Gelet op al het vorenstaande acht de rechtbank een onvoorwaardelijke gevangenisstraf voor de duur van twee maanden passend en geboden.

7.Vermogensmaatregel

De rechtbank is van oordeel dat de onder de verdachte in beslag genomen en niet teruggegeven revolver (nr. 2 van de beslaglijst, goednummer: 1242257, zwart) dient te worden onttrokken aan het verkeer. Uit het onderzoek ter terechtzitting is gebleken dat het onder 2 bewezen verklaarde feit met betrekking tot dit voorwerp is begaan en het ongecontroleerde bezit van dit vuurwapen is in strijd met de wet.
De rechtbank is voorts van oordeel dat de onder de verdachte in beslag genomen en niet teruggegeven munitie (nr. 3 van de beslaglijst, 6 STK, goednummer: 1242262) dient te worden onttrokken aan het verkeer. De munitie behoort de verdachte toe en is aangetroffen bij gelegenheid van het onderzoek naar het door hem begane feit. Dit voorwerp kan dienen tot het begaan van soortgelijke feiten en tevens is het ongecontroleerde bezit van deze munitie in strijd met de wet of het algemeen belang.
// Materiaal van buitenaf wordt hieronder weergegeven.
import Summits.ValiantsHypothesis.ValiantsHypothesis.Theorems.DivisionGapPerDivisionHardStubAtomicTop
import Summits.ValiantsHypothesis.ValiantsHypothesis.Theorems.DivisionGapPerDivisionHardStubSparseRigidCount
import Summits.ValiantsHypothesis.ValiantsHypothesis.Theorems.DivisionGapDefs

/-!
# Crux `DivisionGap.PerDivisionHard` (stmt-ValiantsHypothesis-5065), line `pair-descent-jss-endpoint` —
stub `stub_pairMono`: K2 for an atomic expression whose separating atoms are monomials

`stub_pairMono`: at a face `G` containing a perfect matching, an atomic expression
`h = Σ_{l ∈ L} a_l · x^{C_l} · ∏_{β ∈ I} F_β^{μ_l(β)}` over atoms with at most two monomials (of
equal degree within the atom), all monomials of `h` of the same degree, every binomial atom's two
monomials differing somewhere OFF `G` (H1), any two terms differing only on MONOMIAL atoms, and
every difference vector
`V_{l₁l₂} = C_{l₁} - C_{l₂} + Σ_β (μ_{l₁} β - μ_{l₂} β) · (Σ_{f ∈ supp F_β} f)` either `0` or
nonzero somewhere off `G` (H3), admits a weight cutting out `G` whose top fibre has a single
`G`-part.

Proof.  Take the generic digit weight `w = genericWeight G B` (`W = B^{n²}` on `G`,
`W - B^{rank e}` off `G`) with a radix `B` exceeding the degree of `h` and of every atom; it cuts
out `G` (`cutsOut_genericWeight`).  Two monomials of the same degree in the top-`w` fibre of a
polynomial of degree `< B` agree off `G` (`weight_add_offDigitSum`, `eq_offG_of_offDigitSum_eq`).
(1) Hence every atom is STRICTLY DECIDED: its top fibre is a single monomial `b_β` (two of them
would agree off `G`, contradicting H1).  (2) By `stub_atomicTop` every monomial of the top fibre
of `h` is `C_l + Σ_β μ_l(β) • b_β` for some term `l`.  (3) Two such monomials have the same weight
and degree, so they agree off `G`; their difference is the vector `V_{l₁l₂}` of H3 (on an atom with
`μ_{l₁} β ≠ μ_{l₂} β` the support is the singleton `{b_β}`), so by H3 they are equal.  The fibre
is thus a single monomial `m₀` (or empty), and `u = m₀|_G`. [folklore]
-/

noncomputable section

-- `Summit.ValiantsHypothesis.ValiantsHypothesis.…` is the tree's mandated single-conjunct layout
-- (Sub = Summit), so the duplicated namespace component is intended.
set_option linter.dupNamespace false

namespace Summit.ValiantsHypothesis.ValiantsHypothesis.Theorems.DivisionGapPerDivisionHard

open MvPolynomial Literature.Computability.AlgebraicComplexity
open Summit.ValiantsHypothesis.ValiantsHypothesis.Theorems.ZeroOneTransfer.Negative
open scoped NNReal

/-! ### The top fibre of the generic weight, digits below the radix -/

/-- Two monomials of the same degree in the top fibre of `topComponent (genericWeight G B) p`,
all of whose entries are `< B`, agree off `G` (weight plus off-`G` digit sum is `W · deg`,
`weight_add_offDigitSum`; base-`B` digit vectors are determined by their value,
`eq_offG_of_offDigitSum_eq`). [folklore] -/
theorem eq_offG_of_mem_support_topComponent_of_lt {n : ℕ} (G : Finset (Fin n × Fin n)) {B : ℕ}
    (hB : 0 < B) {p : MvPolynomial (Fin n × Fin n) ℝ≥0} {m₁ m₂ : (Fin n × Fin n) →₀ ℕ}
    (hm₁ : m₁ ∈ (topComponent (genericWeight G B) p).support)
    (hm₂ : m₂ ∈ (topComponent (genericWeight G B) p).support)
    (h₁ : ∀ e, m₁ e < B) (h₂ : ∀ e, m₂ e < B) (hdeg : m₁.degree = m₂.degree) :
    ∀ e ∉ G, m₁ e = m₂ e := by
  have hw₁ := weight_eq_of_mem_support_topComponent _ p hm₁
  have hw₂ := weight_eq_of_mem_support_topComponent _ p hm₂
  have e₁ := weight_add_offDigitSum G hB m₁
  have e₂ := weight_add_offDigitSum G hB m₂
  refine eq_offG_of_offDigitSum_eq G h₁ h₂ ?_
  rw [hdeg] at e₁
  omega

/-! ### The stub -/

/-- **`stub_pairMono`.**  At a face `G` containing a perfect matching, for an atomic expression
over atoms with `≤ 2` monomials of equal degree, all monomials of `h` of equal degree, every
binomial atom's two monomials differing off `G` (H1), any two terms differing only on monomial
atoms, and every difference vector `V_{l₁l₂}` either `0` or nonzero off `G` (H3), some weight cuts
out `G` with a single `G`-part: the generic digit weight decides every binomial atom strictly
(H1), so by `stub_atomicTop` the fibre monomials are `C_l + Σ_β μ_l(β) • b_β`, pairwise differing
by the vectors `V` of H3, hence all equal. [folklore] -/
theorem stub_pairMono :
    ∀ (n : ℕ) (G : Finset (Fin n × Fin n)) (ι κ : Type) (I : Finset ι) (L : Finset κ)
      (F : ι → MvPolynomial (Fin n × Fin n) ℝ≥0) (a : κ → ℝ≥0) (C : κ → (Fin n × Fin n) →₀ ℕ)
      (μ : κ → ι → ℕ),
      (∃ σ : Equiv.Perm (Fin n), ∀ i, (σ i, i) ∈ G) →
      (∀ β ∈ I, F β ≠ 0 ∧ (F β).support.card ≤ 2 ∧
        ∀ f ∈ (F β).support, ∀ f' ∈ (F β).support, f.degree = f'.degree) →
      (∀ l ∈ L, a l ≠ 0) →
      (∀ m₁ ∈ (∑ l ∈ L, a l • (monomial (C l) (1 : ℝ≥0) * ∏ β ∈ I, F β ^ μ l β)).support,
        ∀ m₂ ∈ (∑ l ∈ L, a l • (monomial (C l) (1 : ℝ≥0) * ∏ β ∈ I, F β ^ μ l β)).support,
        m₁.degree = m₂.degree) →
      (∀ β ∈ I, ∀ f ∈ (F β).support, ∀ f' ∈ (F β).support, f ≠ f' → ∃ e ∉ G, f e ≠ f' e) →
      (∀ l₁ ∈ L, ∀ l₂ ∈ L, ∀ β ∈ I, μ l₁ β ≠ μ l₂ β → (F β).support.card = 1) →
      (∀ l₁ ∈ L, ∀ l₂ ∈ L,
        (∀ e, (C l₁ e : ℤ) - C l₂ e +
            ∑ β ∈ I, ((μ l₁ β : ℤ) - μ l₂ β) * ∑ f ∈ (F β).support, (f e : ℤ) = 0) ∨
        ∃ e ∉ G, (C l₁ e : ℤ) - C l₂ e +
            ∑ β ∈ I, ((μ l₁ β : ℤ) - μ l₂ β) * ∑ f ∈ (F β).support, (f e : ℤ) ≠ 0) →
      ∃ w : Fin n × Fin n → ℕ, CutsOut w G ∧ ∃ u : (Fin n × Fin n) →₀ ℕ,
        HasSingleGPart G w
          (∑ l ∈ L, a l • (monomial (C l) (1 : ℝ≥0) * ∏ β ∈ I, F β ^ μ l β)) u := by
  intro n G ι κ I L F a C μ hσ hF _ha hdeg hH1 hmono hH3
  classical
  obtain ⟨σ₀, hσ₀⟩ := hσ
  set h := ∑ l ∈ L, a l • (monomial (C l) (1 : ℝ≥0) * ∏ β ∈ I, F β ^ μ l β) with hh
  -- a radix exceeding every relevant exponent
  set B := h.totalDegree + ∑ β ∈ I, (F β).totalDegree + 1 with hB
  have hB0 : 0 < B := Nat.succ_pos _
  have hlth : ∀ m ∈ h.support, ∀ e, m e < B := fun m hm e =>
    Nat.lt_succ_of_le (((Finsupp.le_degree e m).trans (le_totalDegree hm)).trans
      (Nat.le_add_right _ _))
  have hltF : ∀ β ∈ I, ∀ f ∈ (F β).support, ∀ e, f e < B := fun β hβ f hf e =>
    Nat.lt_succ_of_le (((Finsupp.le_degree e f).trans (le_totalDegree hf)).trans
      ((Finset.single_le_sum (f := fun β => (F β).totalDegree) (fun _ _ => Nat.zero_le _)
        hβ).trans (Nat.le_add_left _ _)))
  set w := genericWeight G B with hw
  -- (1) every atom is strictly decided: its top fibre is a single monomial `b β`
  have hdec : ∀ β ∈ I, ∃ b : (Fin n × Fin n) →₀ ℕ, (topComponent w (F β)).support = {b} := by
    intro β hβ
    obtain ⟨b, hb⟩ := support_nonempty.mpr (topComponent_ne_zero w (hF β hβ).1)
    refine ⟨b, Finset.eq_singleton_iff_unique_mem.2 ⟨hb, fun f hf => ?_⟩⟩
    by_contra hne
    have hfs := support_topComponent_subset w _ hf
    have hbs := support_topComponent_subset w _ hb
    obtain ⟨e, heG, hne'⟩ := hH1 β hβ f hfs b hbs hne
    exact hne' (eq_offG_of_mem_support_topComponent_of_lt G hB0 hf hb (hltF β hβ f hfs)
      (hltF β hβ b hbs) ((hF β hβ).2.2 f hfs b hbs) e heG)
  choose! b hb using hdec
  -- (2) the fibre monomials are `C l + Σ_β μ l β • b β`
  have hfib : ∀ m ∈ (topComponent w h).support, ∃ l ∈ L, m = C l + ∑ β ∈ I, μ l β • b β := by
    intro m hm
    obtain ⟨l, hl, f, hf, rfl⟩ := stub_atomicTop n ι κ I L F a C μ w m hm
    refine ⟨l, hl, ?_⟩
    congr 1
    refine Finset.sum_congr rfl fun β hβ => ?_
    have hfj : ∀ j ∈ Finset.range (μ l β), f β j = b β := fun j hj => by
      have := hf β hβ j (Finset.mem_range.1 hj)
      rw [hb β hβ] at this
      exact Finset.mem_singleton.1 this
    rw [Finset.sum_congr rfl hfj, Finset.sum_const, Finset.card_range]
  -- (3) the fibre has at most one element
  have huniq : ∀ m₁ ∈ (topComponent w h).support, ∀ m₂ ∈ (topComponent w h).support,
      m₁ = m₂ := by
    intro m₁ hm₁ m₂ hm₂
    have hs₁ := support_topComponent_subset w h hm₁
    have hs₂ := support_topComponent_subset w h hm₂
    have hoff := eq_offG_of_mem_support_topComponent_of_lt G hB0 hm₁ hm₂ (hlth m₁ hs₁)
      (hlth m₂ hs₂) (hdeg m₁ hs₁ m₂ hs₂)
    obtain ⟨l₁, hl₁, rfl⟩ := hfib m₁ hm₁
    obtain ⟨l₂, hl₂, rfl⟩ := hfib m₂ hm₂
    -- the vector `V` of H3 is the difference of the two fibre monomials
    have hV : ∀ e, (C l₁ e : ℤ) - C l₂ e +
        ∑ β ∈ I, ((μ l₁ β : ℤ) - μ l₂ β) * ∑ f ∈ (F β).support, (f e : ℤ) =
        ((C l₁ + ∑ β ∈ I, μ l₁ β • b β) e : ℤ) - ((C l₂ + ∑ β ∈ I, μ l₂ β • b β) e : ℤ) := by
      intro e
      have key : ∀ β ∈ I, ((μ l₁ β : ℤ) - μ l₂ β) * ∑ f ∈ (F β).support, (f e : ℤ) =
          ((μ l₁ β : ℤ) - μ l₂ β) * b β e := by
        intro β hβ
        by_cases hμ : μ l₁ β = μ l₂ β
        · rw [hμ, sub_self, zero_mul, zero_mul]
        · obtain ⟨b', hb'⟩ := Finset.card_eq_one.1 (hmono l₁ hl₁ l₂ hl₂ β hβ hμ)
          have hbβ : b β ∈ (F β).support :=
            support_topComponent_subset w _ (by rw [hb β hβ]; exact Finset.mem_singleton_self _)
          rw [hb'] at hbβ
          rw [hb', Finset.sum_singleton, Finset.mem_singleton.1 hbβ]
      rw [Finset.sum_congr rfl key]
      simp only [Finsupp.add_apply, Finsupp.finsetSum_apply, Finsupp.smul_apply, smul_eq_mul]
      push_cast
      simp only [sub_mul, Finset.sum_sub_distrib]
      ring
    rcases hH3 l₁ hl₁ l₂ hl₂ with h0 | ⟨e, heG, hne⟩
    · exact Finsupp.ext fun e => by
        have := h0 e
        rw [hV e] at this
        exact_mod_cast sub_eq_zero.mp this
    · exact absurd ((hV e).trans (sub_eq_zero.mpr (by rw [hoff e heG]))) hne
  -- conclusion: `u` is the `G`-part of the unique fibre monomial (if any)
  refine ⟨w, cutsOut_genericWeight G hB0 σ₀ hσ₀, ?_⟩
  by_cases hne : (topComponent w h).support.Nonempty
  · obtain ⟨m₀, hm₀⟩ := hne
    refine ⟨m₀.filter (· ∈ G), fun e he => ?_, fun m' hm' e he => ?_⟩
    · rw [Finsupp.support_filter] at he
      exact (Finset.mem_filter.mp he).2
    · rw [huniq m' hm' m₀ hm₀, Finsupp.filter_apply_pos _ _ he]
  · exact ⟨0, by simp, fun m' hm' => absurd ⟨m', hm'⟩ hne⟩

end Summit.ValiantsHypothesis.ValiantsHypothesis.Theorems.DivisionGapPerDivisionHard

end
8.Toepasselijke wettelijke voorschriften

De volgende wetsartikelen zijn van toepassing:
artikel 36b en 36d van het Wetboek van Strafrecht en
artikel 26 en 55 van de Wet wapen en munitie.

9.Beslissing

De rechtbank:
Verklaart niet bewezen wat aan de verdachte onder 1 is ten laste gelegd en spreekt hem daarvan vrij.
Verklaart bewezen dat de verdachte het onder 2 ten laste gelegde feit heeft begaan zoals hiervoor onder 3.4 weergegeven.
Verklaart niet bewezen wat aan de verdachte onder 2 meer of anders is ten laste gelegd dan hierboven als bewezen is aangenomen en spreekt hem daarvan vrij.
Bepaalt dat het onder 2 bewezen verklaarde feit het hierboven onder 4 vermelde strafbare feit oplevert.
Verklaart de verdachte hiervoor strafbaar.
Veroordeelt verdachte tot een gevangenisstraf voor de duur van
2 (twee) MAANDEN.
Bepaalt dat de tijd die verdachte vóór de tenuitvoerlegging van dit vonnis in verzekering en voorlopige hechtenis heeft doorgebracht, bij de tenuitvoerlegging van de opgelegde gevangenisstraf in mindering wordt gebracht, voor zover die tijd niet reeds op een andere straf in mindering is gebracht.
Onttrekt aan het verkeer:
1. STK Revolver (Omschrijving: Goednummer: 1242257, zwart)
6 STK Munitie (Omschrijving: Goednummer: 1242262).
Heft op het reeds geschorste bevel tot voorlopige hechtenis van verdachte.
Samenstelling rechtbank en uitspraakdatum
Dit vonnis is gewezen door
mr. M. Ramondt, voorzitter,
mr. C.S. Schoorl en mr. A.M.C. de Haan, rechters,
in tegenwoordigheid van de griffier D.H. Geuze,
en uitgesproken op de openbare terechtzitting van 23 mei 2023.
Mr. M. Ramondt is buiten staat dit vonnis mede te ondertekenen.